Roland Parker: I know it’s mid-afternoon. You guys have been here a while. All this technology jargon, does it make sense? So I’m going to try and just try and wrap it up. And what affects your industry specifically and what you should be looking for. Very quick introduction. We’re going to do the introduction. Go to our team. And then the top six things that you should really be looking at for CPA firms. One do you guys all know about Compliancy and how it impacts you so that if you were to get compromised and your customer’s data was exposed, then as CPAs, you could be held liable. So those were the FTC regulations that came out of June. So you should be aware of them. And you should be making sure that you yourselves and your firms are compliant while CPA targets, while the big targets are hackers, obviously, holding your data to ransom peoples, you’ve got everybody’s personal identifiable information. Why transfer fraud using your emails to scam customers? If they compromised your email, they could get all of your customers emails. They can infect your machine for a virus and then offer to clean it up, which you should never do because they’re going to be the bad guys. And then your business is going to be held liable if your customer’s information is exposed.


Roland Parker: So then now making sure that CPAs take extra effort to protect your company, that this is part of our team. And as we’ve seen in a lot of the other sites, cybercrime is rocking. So we know it’s in the billions of dollars. There’s big incentive for people to go after the data. So there’s six things that you want to really look at your access control, encryption, multi-factor authentication, information disposal. You can’t just get rid of your computer monitoring activity and having a reliable security. Those six factors are the things that if you don’t do it, not only could you lose access to your information, but you’re also going to be held liable. So those are the FTC regulations to send somebody in your company who’s got to be designated to supervise your information security. You’ve got to conduct a risk assessment, design and implement safeguards, have your system monitored staff training, monitor your service providers, keep your information security camera and create a written incident response plan. Most people haven’t even started doing an incident response plan. And that’s what both OSHA and the FBI were saying. Have that written down and make sure that you know what to do should a disaster, should a ransomware attack.


Roland Parker: And they also say that a qualified individual should be able to report that to your directors. So security and backups big thing we’ve seen. So your environment and it becomes more difficult as people now work from home. But typically you would have a firewall followed by a zero trust program, then a next gen antivirus. I’m going to cover that in a bit more information and an email phishing defense program. Why is it so important? Well, number one way that people are getting hacked business email compromise. If you don’t have security system around your email, that’s the number one way that you’re going to be hit. And the chances are if you’ve got no way of being alerted when somebody in your email system, the chances are the bad guys are sitting there and they could be just sitting and lurking. Whether you’re a one man band, whether you’re a 2000 person organization, all they’re looking for is somebody to respond to a text, to click on a link, and next minute they’re in your email and they just sitting and lurking. Performing a pen test. So if you’ve got a bigger organization, you should have a pen test to ensure that your company’s network is secure.

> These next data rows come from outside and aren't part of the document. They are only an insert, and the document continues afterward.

import Literature.AlgebraicGeometry.Modules.PullbackPushforwardTraceRetraction
import Literature.Algebra.Homology.RetractOfNaturalRetraction
import Summits.HodgeConjecture.HodgeConjecture.Theorems.VHCAbelianSchemesRoadExtJumpLocusLiftsOfRetract
import Summits.HodgeConjecture.HodgeConjecture.Theorems.VHCAbelianSchemesRoadIsogenyPushforwardUnitRank
import Literature.AlgebraicGeometry.Motives.AbelianVarietyIsogenyPushforwardLocallyFreeHolds
import HarnessLib

/-!
# Road №4 (`VHCAbelianSchemesRoad`), crux stmt-HodgeConjecture-26512 `DiagLocalOfMarkmanPinnedForall` — lens line N′ «nowhere-displaceable»,
# brick (N-F) `extJumpLocus_lifts`: JUMPS LIFT ALONG THE QUOTIENT ISOGENY `q : J × Ĵ → Y`

research route conditional on HC_CM; not a corollary; Q11.4-sentence-2 already refuted in dim ≥ 3.

FILE 2 of the req-51 plate (director-hodge g17 R17.23 (3) ∕ R17.25 (3) ∕ R17.45; LEAD 165 l.5902). THE STATEMENT is VERBATIM the line's stub (N-F)
`stub_extJumpLocus_lifts` (`Cruxes/DiagLocalOfMarkmanPinnedForall/Lines/NowhereDisplaceable.lean`, v1 c9299650b742f1b3 l.271 = v2 l.239) over the
re-homed constants of `…Theorems.VHCAbelianSchemesRoadNowhereDisplaceableDefs`: for a bounded complex of vector bundles `E•` on the secant quotient
`Y` and `p ∈ (J × Ĵ)(ℂ)` with `q(p)` in the Ext-jump locus of `E•`, the point `p` lies in the Ext-jump locus of `q^*E•`.

PROOF = `extJumpLocus_lifts_of_retract` (p674291: the derived adjunction `Hom_{D(P)}(Q q^*M•, (Q L•)⟦k⟧) ≃ₗ[ℂ] Hom_{D(Y)}(Q M•, (Q q_*L•)⟦k⟧)`
along the affine `q`, `Modules/PullbackPushforwardDerivedAdjunction`, + `τ_p^* q^* ≅ q^* τ_{q p}^*`) fed with the input (R) it displayed, NOW PROVED:

* `exists_constRank_frames_pushforward_unit_q` — the DEGREE FRAMING of `q_*𝒪_{J×Ĵ}`: some `n ≠ 0` and, near every point of `Y`, a frame
  `𝒪_V^I ≅ (q_*𝒪)|_V` with `#I = n` (core-qb's `exists_constRank_frames_pushforward_unit` for the non-endomorphism `q`: `q_*𝒪` is finite
  locally free by (B) `isogenyPushforwardFiniteLocallyFree_holds`, `Y` is irreducible, `q` is onto);
* **`exists_retract_pushforward_quotientPullback`** — (R): every bounded vector-bundle complex `E•` on `Y` is a retract of `q_*•q^*•E•` as a
  complex — `i = η•` (unit), `r = n⁻¹ · ρ•` with `ρ` the TRACE RETRACTION of The Stacks Project, Tag 0BVH for modules
  (`Literature/AlgebraicGeometry/Modules/PullbackPushforwardTraceRetraction`: `η_M ≫ ρ_M = n • 𝟙_M`, natural in `M`), assembled termwise by
  `Literature/Algebra/Homology/RetractOfNaturalRetraction.exists_retract_mapHomologicalComplex`;
* **`extJumpLocus_lifts`** — (N-F).

Everything is proved; no `sorry`, no named fact, standard axioms. NOTHING here says (N-U), (S4) `stub_properJumpCarrierExists_End`, the crux, №4,
HC_AV, HC_CM or HC holds; HC_CM HELD, by name only; (N-F) is infrastructure (library debt paid), width toward the crux = 0 by R17.23's words.
References: [cite: Mukai1978, §3] [cite: MumfordAV1970, §7 Thm. 4 (p. 72)] [cite: StacksProject, Tag 0BVH and Tag 0DVC] [cite: Lipman2009, Prop. 3.2.3]
[cite: GortzWedhorn2020, Prop. 12.13 and Prop. 12.19].
-/

noncomputable section

-- `TopCat.Presheaf`/`Scheme.Modules` are not reducible (as in Mathlib's `AlgebraicGeometry/Modules/Sheaf.lean`).
set_option backward.isDefEq.respectTransparency false

open CategoryTheory CategoryTheory.Category AlgebraicGeometry Opposite TopologicalSpace

namespace Summit.HodgeConjecture.HodgeConjecture.Ring2.SemiregularRepresentatives

set_option linter.dupNamespace false -- the cell's namespace repeats the summit name, as in every `Ring2*` file

namespace NowhereDisplaceable

open Literature.AlgebraicGeometry Literature.AlgebraicGeometry.Motives Literature.AlgebraicGeometry.Motives.AbelianVariety
open Literature.AlgebraicGeometry.KTheory Literature.AlgebraicGeometry.Modules Literature.Algebra.Homology
open Summit.HodgeConjecture.HodgeConjecture.Ring2.SemiregularRepresentatives.MoverTrap

/-- `q_*𝒪_{J×Ĵ}` is finite locally free ((B) `isogenyPushforwardFiniteLocallyFree_holds` at `F = 𝒪`).
[cite: GortzWedhorn2020, Prop. 12.13 (p. 410) with Prop. 12.19 (p. 413)] -/
theorem isFiniteLocallyFree_pushforward_unit_q (D : SecantQuotientDatum) :
    IsFiniteLocallyFree ((Scheme.Modules.pushforward (Hom.toSchemeHom D.q)).obj (unitModule D.P.X.left)) :=
  isogenyPushforwardFiniteLocallyFree_holds ℂ D.P D.Y D.q D.isIsogeny_q (unitModule D.P.X.left) isFiniteLocallyFree_unitModule

/-- **The degree framing of `q_*𝒪_{J×Ĵ}`**: there is `n ≠ 0` such that every point of `Y` has an open neighbourhood `V` with a frame
`𝒪_V^I ≅ (q_*𝒪)|_V`, `#I = n` (`Y` irreducible ⇒ constant frame cardinality, `card_eq_of_frames`; `n ≠ 0` since `1 ∈ Γ(q⁻¹V, 𝒪)` is a
non-zero section, `q` onto) — core-qb's `exists_constRank_frames_pushforward_unit` for the non-endomorphism `q`.
[cite: MumfordAV1970, §7 Thm. 4 (p. 72)] [cite: StacksProject, Tag 02KA] -/
theorem exists_constRank_frames_pushforward_unit_q (D : SecantQuotientDatum) :
    ∃ n : ℕ, n ≠ 0 ∧ ∀ y : D.Y.X.left, ∃ (V : D.Y.X.left.Opens) (_ : y ∈ V) (I : Type) (_ : Fintype I)
      (_ : SheafOfModules.free I ≅ ((Scheme.Modules.pushforward (Hom.toSchemeHom D.q)).obj (unitModule D.P.X.left)).over V),
      Fintype.card I = n := by
  classical
  have hM := isFiniteLocallyFree_pushforward_unit_q D
  haveI := D.Y.irreducibleSpace_left
  obtain ⟨y₀⟩ : Nonempty D.Y.X.left := inferInstance
  refine ⟨Fintype.card (TrivIndex hM y₀), ?_, fun y => ⟨trivNbhd hM y, mem_trivNbhd hM y, TrivIndex hM y, inferInstance,
    trivFrame hM y, ?_⟩⟩
  · intro h0
    haveI : IsEmpty (TrivIndex hM y₀) := Fintype.card_eq_zero_iff.mp h0
    haveI : Surjective (Hom.toSchemeHom D.q) := D.isIsogeny_q.1
    obtain ⟨x, hx⟩ := (Hom.toSchemeHom D.q).surjective y₀
    haveI : Nonempty ↥(Hom.toSchemeHom D.q ⁻¹ᵁ trivNbhd hM y₀) :=
      ⟨⟨x, show (Hom.toSchemeHom D.q).base x ∈ trivNbhd hM y₀ by rw [hx]; exact mem_trivNbhd hM y₀⟩⟩
    have h1 : (show Γ((Scheme.Modules.pushforward (Hom.toSchemeHom D.q)).obj (unitModule D.P.X.left), trivNbhd hM y₀) from
        (1 : Γ(D.P.X.left, Hom.toSchemeHom D.q ⁻¹ᵁ trivNbhd hM y₀))) = 0 :=
      section_eq_zero_of_frame_isEmpty (trivFrame hM y₀) _
    have h2 : (1 : Γ(D.P.X.left, Hom.toSchemeHom D.q ⁻¹ᵁ trivNbhd hM y₀)) = 0 := h1
    exact one_ne_zero h2
  · exact card_eq_of_frames hM ((Scheme.ΓSpecIso (CommRingCat.of ℂ)).inv ≫ D.Y.X.hom.appTop).hom (trivFrame hM y) (trivFrame hM y₀)
      (nonempty_preirreducible_inter (trivNbhd hM y).isOpen (trivNbhd hM y₀).isOpen ⟨y, mem_trivNbhd hM y⟩
        ⟨y₀, mem_trivNbhd hM y₀⟩)

/-- **(R) — EVERY BOUNDED COMPLEX OF VECTOR BUNDLES ON `Y` IS A RETRACT OF `q_*•q^*•` OF ITSELF** (as a complex): `i := η•` the unit,
`r := n⁻¹ · ρ•` the trace retraction (`Modules/PullbackPushforwardTraceRetraction`) with `n = deg q ≠ 0` (the framing above),
`η• ≫ ρ• = n • 𝟙` termwise, assembled by `Literature.Algebra.Homology.exists_retract_mapHomologicalComplex`.
[cite: StacksProject, Tag 0BVH] [cite: MumfordAV1970, §7 Thm. 4 (p. 72)] -/
theorem exists_retract_pushforward_quotientPullback (D : SecantQuotientDatum) (E : CochainComplex D.Y.X.left.Modules ℤ)
    (hE : IsBoundedVBComplex E) :
    ∃ (i : E ⟶ ((Scheme.Modules.pushforward (Hom.toSchemeHom D.q)).mapHomologicalComplex (ComplexShape.up ℤ)).obj
        (quotientPullbackComplex D E))
      (r : ((Scheme.Modules.pushforward (Hom.toSchemeHom D.q)).mapHomologicalComplex (ComplexShape.up ℤ)).obj
        (quotientPullbackComplex D E) ⟶ E),
      i ≫ r = 𝟙 E := by
  haveI : IsFinite (Hom.toSchemeHom D.q) := D.isIsogeny_q.2
  have h := isFiniteLocallyFree_pushforward_unit_q D
  obtain ⟨n, hn0, hn⟩ := exists_constRank_frames_pushforward_unit_q D
  have hal : ∀ X : D.Y.X.left.Modules, IsFiniteLocallyFree X → IsAffineLocalizing X := fun X hX => by
    haveI := hX.isVectorBundle.1
    exact IsAffineLocalizing.of_isQuasicoherent X
  let F := Scheme.Modules.pullback (Hom.toSchemeHom D.q) ⋙ Scheme.Modules.pushforward (Hom.toSchemeHom D.q)
  let η : 𝟭 _ ⟶ F := (Scheme.Modules.pullbackPushforwardAdjunction (Hom.toSchemeHom D.q)).unit
  let ρ : ∀ X : D.Y.X.left.Modules, IsFiniteLocallyFree X → (F.obj X ⟶ X) := fun X hX =>
    ((n : ℂ)⁻¹) • traceRetraction (Hom.toSchemeHom D.q) h X (hal X hX)
  have hnat : ∀ {X X' : D.Y.X.left.Modules} (hX : IsFiniteLocallyFree X) (hX' : IsFiniteLocallyFree X') (φ : X ⟶ X'),
      F.map φ ≫ ρ X' hX' = ρ X hX ≫ φ := fun hX hX' φ => by
    change (Scheme.Modules.pushforward (Hom.toSchemeHom D.q)).map ((Scheme.Modules.pullback (Hom.toSchemeHom D.q)).map φ) ≫
        ((n : ℂ)⁻¹ • traceRetraction (Hom.toSchemeHom D.q) h _ _) = ((n : ℂ)⁻¹ • traceRetraction (Hom.toSchemeHom D.q) h _ _) ≫ φ
    rw [Linear.comp_smul, Linear.smul_comp, traceRetraction_naturality]
  have hsplit : ∀ (X : D.Y.X.left.Modules) (hX : IsFiniteLocallyFree X), η.app X ≫ ρ X hX = 𝟙 X := fun X hX => by
    change pullbackUnit (Hom.toSchemeHom D.q) X ≫ ((n : ℂ)⁻¹ • traceRetraction (Hom.toSchemeHom D.q) h X (hal X hX)) = 𝟙 X
    rw [Linear.comp_smul, pullbackUnit_comp_traceRetraction (Hom.toSchemeHom D.q) h X (hal X hX) n hn,
      ← Nat.cast_smul_eq_nsmul ℂ, smul_smul, inv_mul_cancel₀ (Nat.cast_ne_zero.mpr hn0), one_smul]
  obtain ⟨i, r, -, -, hir⟩ := exists_retract_mapHomologicalComplex F η IsFiniteLocallyFree ρ hnat hsplit E hE.isFiniteLocallyFree
  exact ⟨i, r, hir⟩

/-- **(N-F) — JUMPS LIFT ALONG `q`** (VERBATIM the line's stub `stub_extJumpLocus_lifts`, workfile `Lines/NowhereDisplaceable.lean` l.271
over `…NowhereDisplaceableDefs`): `q(p) ∈ J(E•) ⟹ p ∈ J(q^*E•)` for a bounded complex of vector bundles `E•` on `Y`. Proof:
`extJumpLocus_lifts_of_retract` (p674291: derived adjunction along the affine `q` + the translation∕quotient pull-back iso) fed with (R)
`exists_retract_pushforward_quotientPullback` (trace retraction of Tag 0BVH). [cite: Mukai1978, §3] [cite: MumfordAV1970, §7 Thm. 4 (p. 72)]
[cite: StacksProject, Tag 0BVH and Tag 0DVC] -/
theorem extJumpLocus_lifts :
    ∀ (D : SecantQuotientDatum) (E : CochainComplex D.Y.X.left.Modules ℤ), IsBoundedVBComplex E →
      ∀ p : D.P.Points ℂ, AlgPoints.map D.q.hom.hom.hom p ∈ extJumpLocus D.Y E →
        p ∈ extJumpLocus D.P (quotientPullbackComplex D E) :=
  extJumpLocus_lifts_of_retract exists_retract_pushforward_quotientPullback

end NowhereDisplaceable

end Summit.HodgeConjecture.HodgeConjecture.Ring2.SemiregularRepresentatives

Speaker5: Interesting question. There are companies that allow employees to to use their email address for personal things. And you know, I think that’s just a bad thing too, you know.


Roland Parker: Yeah. So you can have. You shouldn’t be. What’s even worse is when companies say you can use your company email on your home computer.


Speaker6: Some companies.


Speaker5: Let people do.


Speaker3: That.


Roland Parker: So they say you’ve got a personal device, you’ve got a cell phone, you’ve got a laptop. Well, just respond to emails on your on your personal device. But that personal device is no security.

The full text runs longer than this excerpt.